/-- **Aretakis's pointwise horizon decay from the energy statements of the paper (the assembled
reduction).** The named fact `Aretakis2012_pointwiseDecay` (Aretakis, JFA 263 (2012), Thm. 5:
`|ψ| → 0` along `𝓗⁺` for axisymmetric solutions on extremal Kerr with regular compactly supported
data) follows from the following ENERGY STATEMENTS for the members `Φ` of Aretakis's class
(functions `C^∞` on an open set `U₀ ⊇ {r ≥ M, t* ≥ 0}` of the Kerr–Schild chart, axisymmetric on
`{r > 0}`, solving `□_{g_{M,M}} Φ = 0` on `U₀`, with data supported in a ball): for some
`M < R₁ < R₂`, `τ₀`, `C`, writing `p = Kerr.shellPoint M τ r θ φ`, `∂_ρΦ = dΦ(p)(0, n̂)`,
`TΦ = dΦ(p)∂_{t*}`, `T∂_ρΦ = D²Φ(p)(∂_{t*}, (0, n̂))` and `∫∫∫_a^b (·) =
∫₀^{2π}∫₀^π∫_a^b sin θ (·) dr dθ dφ` (`Kerr.shellIntegral`),
* (boundedness, `τ ≥ τ₀`) `∫∫∫_M^{R₁} (∂_ρΦ)², ∫∫∫_M^{R₁} (T∂_ρΦ)², ∫∫∫_{R₁}^{R₂} Φ²,
  ∫∫∫_{R₁}^{R₂} (TΦ)², ∫∫∫_{R₁}^{R₂} (∂_ρΦ)², ∫∫∫_{R₁}^{R₂} (T∂_ρΦ)² ≤ C` — the uniform
  boundedness of the non-degenerate energy of `ψ` and `Tψ`, Thm. 2 of the source;
* (integrated decay) `τ ↦ ∫∫∫_M^{R₁} (r − M)²(∂_ρΦ)²`, `τ ↦ ∫∫∫_{R₁}^{R₂} Φ²`,
  `τ ↦ ∫∫∫_{R₁}^{R₂} (∂_ρΦ)²` integrable on `(τ₀, ∞)` — the integrated local energy decay
  statements of Thm. 2 (near `𝓗⁺`, degenerate weight `(r − M)` on the transversal derivative) and
  Thm. 1 (away from `𝓗⁺`) of the source.
Proof: `Aretakis2012_pointwiseDecay_of_sphereL2Decay` (Lemma 15.0.1 after commutation with the
Carter operator, `ExtremalHorizonSphereSobolev.lean` + `ExtremalHorizonCarterOperator.lean`) reduces
the fact to the `L²(S_τ)` decay of `Φ`; a smooth cutoff (`Kerr.exists_smooth_cutoff`) replaces `Φ`
by a globally smooth function agreeing with it near `{r ≥ M, t* ≥ 0}` (same shell integrals for
`τ ≥ 0`), and `Kerr.sphereL2Decay_of_shellEnergyStatements` (`ExtremalHorizonShellEnergyDecay.lean`)
gives the `L²(S_τ)` decay. No named facts are introduced (D-0026): the energy statements are the
hypothesis `H`, to be discharged by the vector-field estimates of the source (§§8–13).
[cite: Aretakis2012, Thms. 1, 2, 5 and §15] -/
theorem Aretakis2012_pointwiseDecay_of_energyStatements
    (H : ∀ [Kerr.Facts] [Kerr.SliceFacts] (M : ℝ), 0 < M → ∀ r₀ ∈ Set.Ioo 0 M,
      ∀ (U₀ : Set (Kerr.region M r₀)) (Φ : E4 → ℝ), IsOpen U₀ →
        {x : Kerr.region M r₀ | Kerr.rPlus M M ≤ Kerr.radius M (x : E4) ∧ 0 ≤ (x : E4) 0} ⊆ U₀ →
        (∀ x ∈ U₀, ContDiffAt ℝ ∞ Φ x) →
        (∀ x ∈ U₀, (Kerr.smoothMetric M M r₀).toPseudoRiemannianMetric.dalembertian
          (fun y : Kerr.region M r₀ ↦ Φ y) x = 0) →
        (∃ ρ : ℝ, ∀ x ∈ U₀, (x : E4) 0 = 0 → ρ < E4.spatialNorm (x : E4) →
          Φ x = 0 ∧ fderiv ℝ Φ x = 0) →
        (∀ (β : ℝ) (z : E4), 0 < Kerr.radius M z → Φ (E4.axialRotation β z) = Φ z) →
        ∃ R₁ R₂ τ₀ C : ℝ, M < R₁ ∧ R₁ < R₂ ∧
          (∀ τ : ℝ, τ₀ ≤ τ → Kerr.shellIntegral M R₁ (fun r θ φ ↦ Real.sin θ *
            (fderiv ℝ Φ (Kerr.shellPoint M τ r θ φ) (E4.spaceEmbed (sphRadial θ φ))) ^ 2) ≤ C) ∧
          (∀ τ : ℝ, τ₀ ≤ τ → Kerr.shellIntegral M R₁ (fun r θ φ ↦ Real.sin θ *
            (fderiv ℝ (fderiv ℝ Φ) (Kerr.shellPoint M τ r θ φ) (E4.basisVector 0)
              (E4.spaceEmbed (sphRadial θ φ))) ^ 2) ≤ C) ∧
          (∀ τ : ℝ, τ₀ ≤ τ → Kerr.shellIntegral R₁ R₂ (fun r θ φ ↦ Real.sin θ *
            Φ (Kerr.shellPoint M τ r θ φ) ^ 2) ≤ C) ∧
          (∀ τ : ℝ, τ₀ ≤ τ → Kerr.shellIntegral R₁ R₂ (fun r θ φ ↦ Real.sin θ *
            (fderiv ℝ Φ (Kerr.shellPoint M τ r θ φ) (E4.basisVector 0)) ^ 2) ≤ C) ∧
          (∀ τ : ℝ, τ₀ ≤ τ → Kerr.shellIntegral R₁ R₂ (fun r θ φ ↦ Real.sin θ *
            (fderiv ℝ Φ (Kerr.shellPoint M τ r θ φ) (E4.spaceEmbed (sphRadial θ φ))) ^ 2) ≤ C) ∧
          (∀ τ : ℝ, τ₀ ≤ τ → Kerr.shellIntegral R₁ R₂ (fun r θ φ ↦ Real.sin θ *
            (fderiv ℝ (fderiv ℝ Φ) (Kerr.shellPoint M τ r θ φ) (E4.basisVector 0)
              (E4.spaceEmbed (sphRadial θ φ))) ^ 2) ≤ C) ∧
          IntegrableOn (fun τ ↦ Kerr.shellIntegral M R₁ (fun r θ φ ↦ Real.sin θ * ((r - M) ^ 2 *
            (fderiv ℝ Φ (Kerr.shellPoint M τ r θ φ) (E4.spaceEmbed (sphRadial θ φ))) ^ 2)))
            (Ioi τ₀) ∧
          IntegrableOn (fun τ ↦ Kerr.shellIntegral R₁ R₂ (fun r θ φ ↦ Real.sin θ *
            Φ (Kerr.shellPoint M τ r θ φ) ^ 2)) (Ioi τ₀) ∧
          IntegrableOn (fun τ ↦ Kerr.shellIntegral R₁ R₂ (fun r θ φ ↦ Real.sin θ *
            (fderiv ℝ Φ (Kerr.shellPoint M τ r θ φ) (E4.spaceEmbed (sphRadial θ φ))) ^ 2))
            (Ioi τ₀)) :
    Aretakis2012_pointwiseDecay := by
  refine Aretakis2012_pointwiseDecay_of_sphereL2Decay ?_
  intro _ _ M hM r₀ hr₀ U₀ Φ hU₀ hKU hΦ hsol hloc haxi
  obtain ⟨R₁, R₂, τ₀, C, hR₁, hR₂, hB₁, hB₂, hB₃, hB₄, hB₅, hB₆, hI₁, hI₂, hI₃⟩ :=
    H M hM r₀ hr₀ U₀ Φ hU₀ hKU hΦ hsol hloc haxi
  obtain ⟨hr₀pos, hr₀M⟩ := hr₀
  have hMR₁ : M ≤ R₁ := hR₁.le
  have hR₁₂ : R₁ ≤ R₂ := hR₂.le
  /- Step 1: a globally smooth function `G` agreeing with `Φ` near `K = {r ≥ M, t* ≥ 0}` -/
  set V : Set E4 := Subtype.val '' U₀ with hVdef
  have hV : IsOpen V := (Kerr.region M r₀).isOpen.isOpenMap_subtype_val U₀ hU₀
  have hΦV : ∀ x ∈ V, ContDiffAt ℝ ∞ Φ x := by
    rintro x ⟨y, hyU, rfl⟩
    exact hΦ y hyU
  set K' : Set E4 := {x : E4 | Kerr.rPlus M M ≤ Kerr.radius M x ∧ 0 ≤ x 0} with hK'def
  have hK'c : IsClosed K' := Kerr.isClosed_horizonFutureSet M M
  have hK'reg : ∀ x ∈ K', x ∈ Kerr.region M r₀ := by
    intro x hx
    rw [Kerr.mem_region]
    have h1 : Kerr.rPlus M M ≤ Kerr.radius M x := hx.1
    rw [Kerr.rPlus_self] at h1
    exact max_lt (by linarith) (by linarith)
  have hK'V : K' ⊆ V := fun x hx ↦ ⟨⟨x, hK'reg x hx⟩, hKU hx, rfl⟩
  obtain ⟨χ, N, hχ, hN, hKN, -, hχ1, hχsupp⟩ := Kerr.exists_smooth_cutoff hK'c hV hK'V
  set G : E4 → ℝ := fun z ↦ χ z * Φ z with hGdef
  have hG : ContDiff ℝ ∞ G := Kerr.contDiff_cutoff_mul hχ hχsupp hΦV
  have hG2 : ContDiff ℝ 2 G := hG.of_le (WithTop.coe_le_coe.mpr le_top)
  have hGN : EqOn G Φ N := fun z hz ↦ by
    show χ z * Φ z = Φ z
    rw [hχ1 z hz, one_mul]
  have hfd : ∀ z ∈ N, fderiv ℝ G z = fderiv ℝ Φ z := fun z hz ↦
    (hGN.eventuallyEq_of_mem (hN.mem_nhds hz)).fderiv_eq
  have hfd2 : ∀ z ∈ N, fderiv ℝ (fderiv ℝ G) z = fderiv ℝ (fderiv ℝ Φ) z := by
    intro z hz
    have hev : fderiv ℝ G =ᶠ[𝓝 z] fderiv ℝ Φ := by
      filter_upwards [hN.mem_nhds hz] with y hy using hfd y hy
    exact hev.fderiv_eq
  -- shell points with `τ ≥ 0`, `r ≥ M` lie in `N`
  have hshellN : ∀ τ r θ φ, 0 ≤ τ → M ≤ r → Kerr.shellPoint M τ r θ φ ∈ N :=
    fun τ r θ φ hτ hr ↦ hKN (Kerr.shellPoint_mem_horizonFutureSet hM hτ hr θ φ)
  /- Step 2: the energy statements transfer to `G` for `τ ≥ τ₀' = max τ₀ 0` -/
  set τ₀' : ℝ := max τ₀ 0 with hτ₀'
  have hτ₀'0 : 0 ≤ τ₀' := le_max_right _ _
  have hτ₀'τ₀ : τ₀ ≤ τ₀' := le_max_left _ _
  -- pointwise identities on the two boxes, for `τ ≥ 0`
  have e0 : ∀ τ, 0 ≤ τ → ∀ a b, M ≤ a → ∀ r ∈ Icc a b, ∀ θ φ : ℝ,
      G (Kerr.shellPoint M τ r θ φ) = Φ (Kerr.shellPoint M τ r θ φ) :=
    fun τ hτ a b ha r hr θ φ ↦ hGN (hshellN τ r θ φ hτ (ha.trans hr.1))
  have e1 : ∀ τ, 0 ≤ τ → ∀ a b, M ≤ a → ∀ r ∈ Icc a b, ∀ θ φ : ℝ, ∀ v : E4,
      fderiv ℝ G (Kerr.shellPoint M τ r θ φ) v = fderiv ℝ Φ (Kerr.shellPoint M τ r θ φ) v :=
    fun τ hτ a b ha r hr θ φ v ↦ by rw [hfd _ (hshellN τ r θ φ hτ (ha.trans hr.1))]
  have e2 : ∀ τ, 0 ≤ τ → ∀ a b, M ≤ a → ∀ r ∈ Icc a b, ∀ θ φ : ℝ, ∀ v w : E4,
      fderiv ℝ (fderiv ℝ G) (Kerr.shellPoint M τ r θ φ) v w =
        fderiv ℝ (fderiv ℝ Φ) (Kerr.shellPoint M τ r θ φ) v w :=
    fun τ hτ a b ha r hr θ φ v w ↦ by rw [hfd2 _ (hshellN τ r θ φ hτ (ha.trans hr.1))]
  -- the six bounds
  have hB₁' : ∀ τ : ℝ, τ₀' ≤ τ → Kerr.shellIntegral M R₁ (fun r θ φ ↦ Real.sin θ *
      (fderiv ℝ G (Kerr.shellPoint M τ r θ φ) (E4.spaceEmbed (sphRadial θ φ))) ^ 2) ≤ C := by
    intro τ hτ
    rw [Kerr.shellIntegral_congr hMR₁ fun r hr θ _ φ _ ↦ by
      rw [e1 τ (hτ₀'0.trans hτ) M R₁ le_rfl r hr θ φ]]
    exact hB₁ τ (hτ₀'τ₀.trans hτ)
  have hB₂' : ∀ τ : ℝ, τ₀' ≤ τ → Kerr.shellIntegral M R₁ (fun r θ φ ↦ Real.sin θ *
      (fderiv ℝ (fderiv ℝ G) (Kerr.shellPoint M τ r θ φ) (E4.basisVector 0)
        (E4.spaceEmbed (sphRadial θ φ))) ^ 2) ≤ C := by
    intro τ hτ
    rw [Kerr.shellIntegral_congr hMR₁ fun r hr θ _ φ _ ↦ by
      rw [e2 τ (hτ₀'0.trans hτ) M R₁ le_rfl r hr θ φ]]
    exact hB₂ τ (hτ₀'τ₀.trans hτ)
  have hB₃' : ∀ τ : ℝ, τ₀' ≤ τ → Kerr.shellIntegral R₁ R₂ (fun r θ φ ↦ Real.sin θ *
      G (Kerr.shellPoint M τ r θ φ) ^ 2) ≤ C := by
    intro τ hτ
    rw [Kerr.shellIntegral_congr hR₁₂ fun r hr θ _ φ _ ↦ by
      rw [e0 τ (hτ₀'0.trans hτ) R₁ R₂ hMR₁ r hr θ φ]]
    exact hB₃ τ (hτ₀'τ₀.trans hτ)
  have hB₄' : ∀ τ : ℝ, τ₀' ≤ τ → Kerr.shellIntegral R₁ R₂ (fun r θ φ ↦ Real.sin θ *
      (fderiv ℝ G (Kerr.shellPoint M τ r θ φ) (E4.basisVector 0)) ^ 2) ≤ C := by
    intro τ hτ
    rw [Kerr.shellIntegral_congr hR₁₂ fun r hr θ _ φ _ ↦ by
      rw [e1 τ (hτ₀'0.trans hτ) R₁ R₂ hMR₁ r hr θ φ]]
    exact hB₄ τ (hτ₀'τ₀.trans hτ)
  have hB₅' : ∀ τ : ℝ, τ₀' ≤ τ → Kerr.shellIntegral R₁ R₂ (fun r θ φ ↦ Real.sin θ *
      (fderiv ℝ G (Kerr.shellPoint M τ r θ φ) (E4.spaceEmbed (sphRadial θ φ))) ^ 2) ≤ C := by
    intro τ hτ
    rw [Kerr.shellIntegral_congr hR₁₂ fun r hr θ _ φ _ ↦ by
      rw [e1 τ (hτ₀'0.trans hτ) R₁ R₂ hMR₁ r hr θ φ]]
    exact hB₅ τ (hτ₀'τ₀.trans hτ)
  have hB₆' : ∀ τ : ℝ, τ₀' ≤ τ → Kerr.shellIntegral R₁ R₂ (fun r θ φ ↦ Real.sin θ *
      (fderiv ℝ (fderiv ℝ G) (Kerr.shellPoint M τ r θ φ) (E4.basisVector 0)
        (E4.spaceEmbed (sphRadial θ φ))) ^ 2) ≤ C := by
    intro τ hτ
    rw [Kerr.shellIntegral_congr hR₁₂ fun r hr θ _ φ _ ↦ by
      rw [e2 τ (hτ₀'0.trans hτ) R₁ R₂ hMR₁ r hr θ φ]]
    exact hB₆ τ (hτ₀'τ₀.trans hτ)
  -- the three integrability statements
  have hsub : Ioi τ₀' ⊆ Ioi τ₀ := Ioi_subset_Ioi hτ₀'τ₀
  have hpos : ∀ τ ∈ Ioi τ₀', 0 ≤ τ := fun τ hτ ↦ hτ₀'0.trans (le_of_lt hτ)
  have hI₁' : IntegrableOn (fun τ ↦ Kerr.shellIntegral M R₁ (fun r θ φ ↦ Real.sin θ * ((r - M) ^ 2 *
      (fderiv ℝ G (Kerr.shellPoint M τ r θ φ) (E4.spaceEmbed (sphRadial θ φ))) ^ 2))) (Ioi τ₀') := by
    refine (hI₁.mono_set hsub).congr_fun (fun τ hτ ↦ ?_) measurableSet_Ioi
    exact Kerr.shellIntegral_congr hMR₁ fun r hr θ _ φ _ ↦ by
      rw [e1 τ (hpos τ hτ) M R₁ le_rfl r hr θ φ]
  have hI₂' : IntegrableOn (fun τ ↦ Kerr.shellIntegral R₁ R₂ (fun r θ φ ↦ Real.sin θ *
      G (Kerr.shellPoint M τ r θ φ) ^ 2)) (Ioi τ₀') := by
    refine (hI₂.mono_set hsub).congr_fun (fun τ hτ ↦ ?_) measurableSet_Ioi
    exact Kerr.shellIntegral_congr hR₁₂ fun r hr θ _ φ _ ↦ by
      rw [e0 τ (hpos τ hτ) R₁ R₂ hMR₁ r hr θ φ]
  have hI₃' : IntegrableOn (fun τ ↦ Kerr.shellIntegral R₁ R₂ (fun r θ φ ↦ Real.sin θ *
      (fderiv ℝ G (Kerr.shellPoint M τ r θ φ) (E4.spaceEmbed (sphRadial θ φ))) ^ 2)) (Ioi τ₀') := by
    refine (hI₃.mono_set hsub).congr_fun (fun τ hτ ↦ ?_) measurableSet_Ioi
    exact Kerr.shellIntegral_congr hR₁₂ fun r hr θ _ φ _ ↦ by
      rw [e1 τ (hpos τ hτ) R₁ R₂ hMR₁ r hr θ φ]
  /- Step 3: `L²(S_τ)` decay for `G`, hence for `Φ` -/
  have hdec := Kerr.sphereL2Decay_of_shellEnergyStatements hR₁ hR₂ hG2 hB₁' hB₂' hB₃' hB₄' hB₅' hB₆'
    hI₁' hI₂' hI₃'
  intro ε hε
  obtain ⟨τ₁, hτ₁⟩ := hdec ε hε
  refine ⟨max τ₁ 0, fun τ hτ ↦ ?_⟩
  have h := hτ₁ τ ((le_max_left _ _).trans hτ)
  have hτ0 : 0 ≤ τ := (le_max_right _ _).trans hτ
  have hpt : ∀ θ φ : ℝ, G (Kerr.horizonPoint M τ θ φ) = Φ (Kerr.horizonPoint M τ θ φ) := by
    intro θ φ
    rw [← Kerr.shellPoint_self]
    exact hGN (hshellN τ M θ φ hτ0 le_rfl)
  simpa only [hpt] using h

───

▶ _What needs to be done_:
In the data above, which lines lie between the line with "hI₁, hI₂, hI₃⟩" and the line with "rintro x ⟨y, hyU, rfl⟩", inclusive? Print those lines exactly and nothing else.

▶ _Response box_:
  obtain ⟨R₁, R₂, τ₀, C, hR₁, hR₂, hB₁, hB₂, hB₃, hB₄, hB₅, hB₆, hI₁, hI₂, hI₃⟩ :=
    H M hM r₀ hr₀ U₀ Φ hU₀ hKU hΦ hsol hloc haxi
  obtain ⟨hr₀pos, hr₀M⟩ := hr₀
  have hMR₁ : M ≤ R₁ := hR₁.le
  have hR₁₂ : R₁ ≤ R₂ := hR₂.le
  /- Step 1: a globally smooth function `G` agreeing with `Φ` near `K = {r ≥ M, t* ≥ 0}` -/
  set V : Set E4 := Subtype.val '' U₀ with hVdef
  have hV : IsOpen V := (Kerr.region M r₀).isOpen.isOpenMap_subtype_val U₀ hU₀
  have hΦV : ∀ x ∈ V, ContDiffAt ℝ ∞ Φ x := by
    rintro x ⟨y, hyU, rfl⟩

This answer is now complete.